Beschuldigte sind gestorben

Die Kommission hat sich seit 2002 mit Vorwürfen gegen 54 Personen befasst. Die meisten Vorfälle datierten aus den Jahren 1960 bis 1990, sagte Antretter. 22 Beschuldigte seien bereits verstorben. 39 Fälle habe die Kommission mittlerweile abgeschlossen, 15 Verfahren seien noch offen. Auf Anordnung des Bischofs mussten vier Beschuldigte sofort nach Bekanntwerden der Vorwürfe ihre pastoralen Aufgaben ruhen lassen. In einem Fall sei diese Entscheidung aufgehoben worden. Zwei Beschuldigte hätten von sich aus darum gebeten, von diesen Aufgaben entbunden zu werden. Zwei Priester wurden aus dem kirchlichen Dienst entlassen, sechs Priester erhielten Ermahnungen mit Auflagen, etwa, Distanz zu Kindern zu halten. Neun Beschuldigungen müssten "nach heutigen Erkenntnissen als unbegründet gelten", so Antretter.

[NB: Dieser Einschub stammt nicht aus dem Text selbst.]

import Summits.QuantumFields.BalabanUV.Beta.GAN24.ExplicitSourceFormLambdaShare
import Summits.QuantumFields.BalabanUV.Beta.GAN24.LambdaSlotWeightsTwoLevel

/-!
# `BalabanUV.Beta.GAN24.ExplicitSourceFormPeriodic` — binder row G-an2-4 ∕ (CONV-C), the (S) row at levels `j + 1 ≥ 1`, EXIT⊗EXIT class:
# **THE EXPLICIT SOURCE FORM `n⋆` IS BOUNDED AND `Lc`-PERIODIC ON THE DATA LATTICE — the two hypotheses `hnB` ∕ `hper` of leaf-06 g49's (δ2b)
# `TwoLevelDefectVanishing.twoLevel_defect_eq_zero` and (ε-Λ) `LambdaSlotWeightsTwoLevel.lambdaSlotSum_twoLevel_eq_zero`, IN THEIR SHAPES, for the ONE datum the
# (S)-row socket `ExplicitSourceFormLambdaShare.moments_sigmaPair_exit_succ_of_columnPairing` is about; and the two theorems INSTANTIATED at it**
# (G-an2-4 CRUX TEAM (2), seat `b2b-balaban-gan24-p2` = road-P2 chair, gen 44, INTENT 4 = leaf-06 g49's X1 INFO I2)

NOT IN PRINT; OUR BOOKKEEPING ([folklore] `emod` ∕ block-decomposition bookkeeping BY NAME: an2's `AveragingContours.blk_add_off ∕ off_mem_box` (`x = Lc·blk x + off x`), an1∕an2's
`AxialDressingRooted.axProjAt_shift` (`Π^ρ` commutes with coarse translations), leaf-06 g49's two theorems quoted by name in §2; 0 `def`, 0 cited fact, 0 `def … : Prop`, 0 sorry).
HONEST FRAMING (cell contract, verbatim): «discharging `BetaPertH` makes Bałaban's UV stability UNCONDITIONAL — a real constructive-QFT result; it is NOT the continuum limit and NOT
the Clay problem.»  HONEST DEPENDENCY (verbatim): «continuum YM on T⁴ ⇐ BetaPertH ∧ nine spine estimates (0/9 proved); BetaPertH ⇐ (D1) ∧ (D4) ∧ CAP+tail; G-an2-4 gates asym,
D1 and NE2/3/4.»

THE OBJECT (road-P2 g43 (5.2) ∕ g44 (ΛS), written inline exactly as there): `n⋆ l t = Π^ρ(c·Π^ρ m̃_{αβ}) l t − Lc^{−(d+1)}·𝒬_{Lc}(c·Π^ρ m̃_{αβ}) l 0·𝟙[t_l % Lc = Lc − 1]`,
`m̃_{αβ} l x = [l=α]·Lc⁻²·(x_β % Lc) − [l=β]·Lc⁻¹·𝟙[x_β % Lc = Lc−1]·(x_α % Lc)`, `Π^ρ = axProjAt ρ Lc` (any root `ρ`; the socket uses the centred root `toSite (ctrOff (d+1) Lc)`).
* §0 [folklore] generic: **`exists_abs_le_of_blockPeriodic`** — an `L`-periodic 1-form (`n l (t + L•z) = n l t`, `1 ≤ L`) is bounded (it takes its values on the box);
  **`axProjAt_blockPeriodic`** — `Π^ρ` of an `L`-periodic form is `L`-periodic (every root).
* §1 **`edgePotentialIte_blockPeriodic`**, **`explicitPotential_blockPeriodic`**, **`explicitSourceForm_blockPeriodic`** (`n⋆ l (t + Lc•z) = n⋆ l t`, every root, every `c α β`),
  **`exists_abs_explicitSourceForm_le`** (`∃ B, ∀ l t, |n⋆ l t| ≤ B`).
* §2 the two by-name instances at the centred root (`Lc` odd): **`twoLevel_defect_explicitSourceForm_eq_zero`** = (δ2b) `twoLevel_defect_eq_zero` at `n := n⋆` ((C2′) = 0: the
  two-level defect of the (S)-row's own datum vanishes, every `j`, every slot `(ν, y′)`, every block label `y`), **`lambdaSlotSum_twoLevel_explicitSourceForm_eq_zero`** = (ε-Λ)
  `lambdaSlotSum_twoLevel_eq_zero` at `n := n⋆` (the Λ-sector of the two-level pairing, slot sum outside, vanishes for that datum).
Asserts NO value of any resolvent column; discharges two HYPOTHESES of leaf-06's theorems at one datum and NOTHING of `hX` itself (the W and border sectors, the `e3OfK` unfolding,
the leg-Fubini and the pin assembly remain leaf-06's (ε)∕(ζ)∕(η)); (W-γ) at levels `≥ 1` ∕ (S) ∕ (INV) ∕ (Π) NOT claimed unconditionally above level 0; NOTHING of (Q-R) ∕ (DL) ∕
(LT) ∕ «T2Shape» ∕ (hW, hWall) discharged; NEVER «G-an2-4 closed» as (CONV-C); NOT D1, NOT `BetaPertH`, NOT continuum, NOT Clay.  2026-08-23; no existing file touched.
-/

noncomputable section

open Finset
open scoped BigOperators
open Literature.MathematicalPhysics.QuantumFieldTheory
open Literature.MathematicalPhysics.QuantumFieldTheory.Balaban1983to89
open Literature.MathematicalPhysics.QuantumFieldTheory.Balaban1983to89.Beta
open ExpKernelCalculus (Site)
open AffineAveraging (Form1 box toSite unitVec dz contourSum)
open AveragingContours (blk off off_mem_box blk_add_off shift)
open AveragingContoursRooted (ctrOff ctrOff_mem_box)
open AveragingHessianKernelsRooted (hessFFAt)
open RootedComb (axProjAt)
open KernelSpecInstance (wΦ)
open OneStepKernelFamily (KInvStep colH)
open BalabanStepJetsSucc (E2 lamCoeffK)
open Summit.QuantumFields.BalabanUV.Beta.AxialDressingRooted (coDressKBmAt axProjAt_shift one_le_of_neZero)
open Summit.QuantumFields.BalabanUV.Beta.GAN24.TwoLevelDefectVanishing (twoLevel_defect_eq_zero)
open Summit.QuantumFields.BalabanUV.Beta.GAN24.LambdaSlotWeightsTwoLevel (lambdaSlotSum_twoLevel_eq_zero)

namespace Summit.QuantumFields.BalabanUV.Beta.GAN24.ExplicitSourceFormPeriodic

variable {d : ℕ}

/-! ## §0 Generic: a block-periodic form is bounded; `Π^ρ` preserves block-periodicity -/

/-- [folklore] **A BLOCK-PERIODIC 1-FORM IS BOUNDED**: if `n l (t + L•z) = n l t` for all `l t z` (`1 ≤ L`), then `|n l t| ≤ Σ_l Σ_{b ∈ box} |n l b|` — the form takes its
values on the box `{0,…,L−1}^{d+1}` (`t = L·blk t + off t`, an2's `blk_add_off`). -/
theorem exists_abs_le_of_blockPeriodic {L : ℕ} (hL : 1 ≤ L) (n : Form1 (d + 1) ℝ)
    (hper : ∀ (l : Fin (d + 1)) (t z : Site (d + 1)), n l (t + (L : ℤ) • z) = n l t) :
    ∃ B : ℝ, ∀ (l : Fin (d + 1)) (t : Site (d + 1)), |n l t| ≤ B := by
  refine ⟨∑ l : Fin (d + 1), ∑ b ∈ box (d + 1) L, |n l (toSite b)|, fun l t => ?_⟩
  have ht : n l t = n l (toSite (off L t)) := by
    rw [← hper l (toSite (off L t)) (blk L t), add_comm, blk_add_off hL t]
  rw [ht]
  calc |n l (toSite (off L t))| ≤ ∑ b ∈ box (d + 1) L, |n l (toSite b)| :=
        Finset.single_le_sum (f := fun b => |n l (toSite b)|) (fun b _ => abs_nonneg _) (off_mem_box hL t)
    _ ≤ ∑ l : Fin (d + 1), ∑ b ∈ box (d + 1) L, |n l (toSite b)| :=
        Finset.single_le_sum (f := fun l => ∑ b ∈ box (d + 1) L, |n l (toSite b)|)
          (fun l _ => Finset.sum_nonneg fun b _ => abs_nonneg _) (Finset.mem_univ l)

/-- [folklore] **`Π^ρ` OF A BLOCK-PERIODIC FORM IS BLOCK-PERIODIC** (every root `ρ`): `axProjAt ρ L A l (t + L•z) = axProjAt ρ L A l t` — `AxialDressingRooted.axProjAt_shift`
(`Π^ρ ∘ shift (L•z) = shift (L•z) ∘ Π^ρ`) at a form fixed by the shift. -/
theorem axProjAt_blockPeriodic {L : ℕ} (hL : 1 ≤ L) (ρ : Site (d + 1)) {A : Form1 (d + 1) ℝ}
    (hA : ∀ (l : Fin (d + 1)) (t z : Site (d + 1)), A l (t + (L : ℤ) • z) = A l t) (l : Fin (d + 1)) (t z : Site (d + 1)) :
    axProjAt ρ L A l (t + (L : ℤ) • z) = axProjAt ρ L A l t := by
  have hs : shift ((L : ℤ) • z) A = A := funext fun l' => funext fun t' => hA l' t' z
  calc axProjAt ρ L A l (t + (L : ℤ) • z) = shift ((L : ℤ) • z) (axProjAt ρ L A) l t := rfl
    _ = axProjAt ρ L (shift ((L : ℤ) • z) A) l t := by rw [axProjAt_shift ρ hL]
    _ = axProjAt ρ L A l t := by rw [hs]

"Ich schäme mich für die Täter in unserer Kirche und auch in unserer Gesellschaft", sagte Bischof Fürst. Er bitte die Opfer "persönlich und im Namen der Diözese um Vergebung". Der "absolut überwiegende Teil der Priester und Diakone arbeite jedoch "mit überdurchschnittlichem Einsatz und in persönlicher Integrität" und verdiene es nicht, "einem Generalverdacht ausgesetzt zu werden".

Um Kinder und Jugendliche besser zu schützen, hat die Diözese kürzlich ein neues Gesetz verabschiedet. Haupt- und Ehrenamtliche in der Kinder- und Jugendarbeit sollen besser informiert werden und künftig ein erweitertes Führungszeugnis vorlegen, sagte Paul Hildebrand, Leiter der Hauptabteilung Pastorales Personal der Diözese. Zudem spiele die Frage der Eignung für den Priesterberuf und die Ehelosigkeit bei der Priesterausbildung eine wichtige Rolle.

Der Missbrauchsskandal hatte im vergangenen Jahr zu einer Austrittswelle geführt. In der Diözese Rottenburg-Stuttgart kehrten 18000 Katholiken der Kirche den Rücken, 50 Prozent mehr als 2009. Die Kirchenkrise müsse als Chance für Reformen genutzt werden, fordert Christian Weiser von der Kirchenvolksbewegung. Bischof Fürst kündigte an, der neue Diözesanrat, dem Priester und Laien angehören, werde sich mit diesen Fragen intensiv befassen.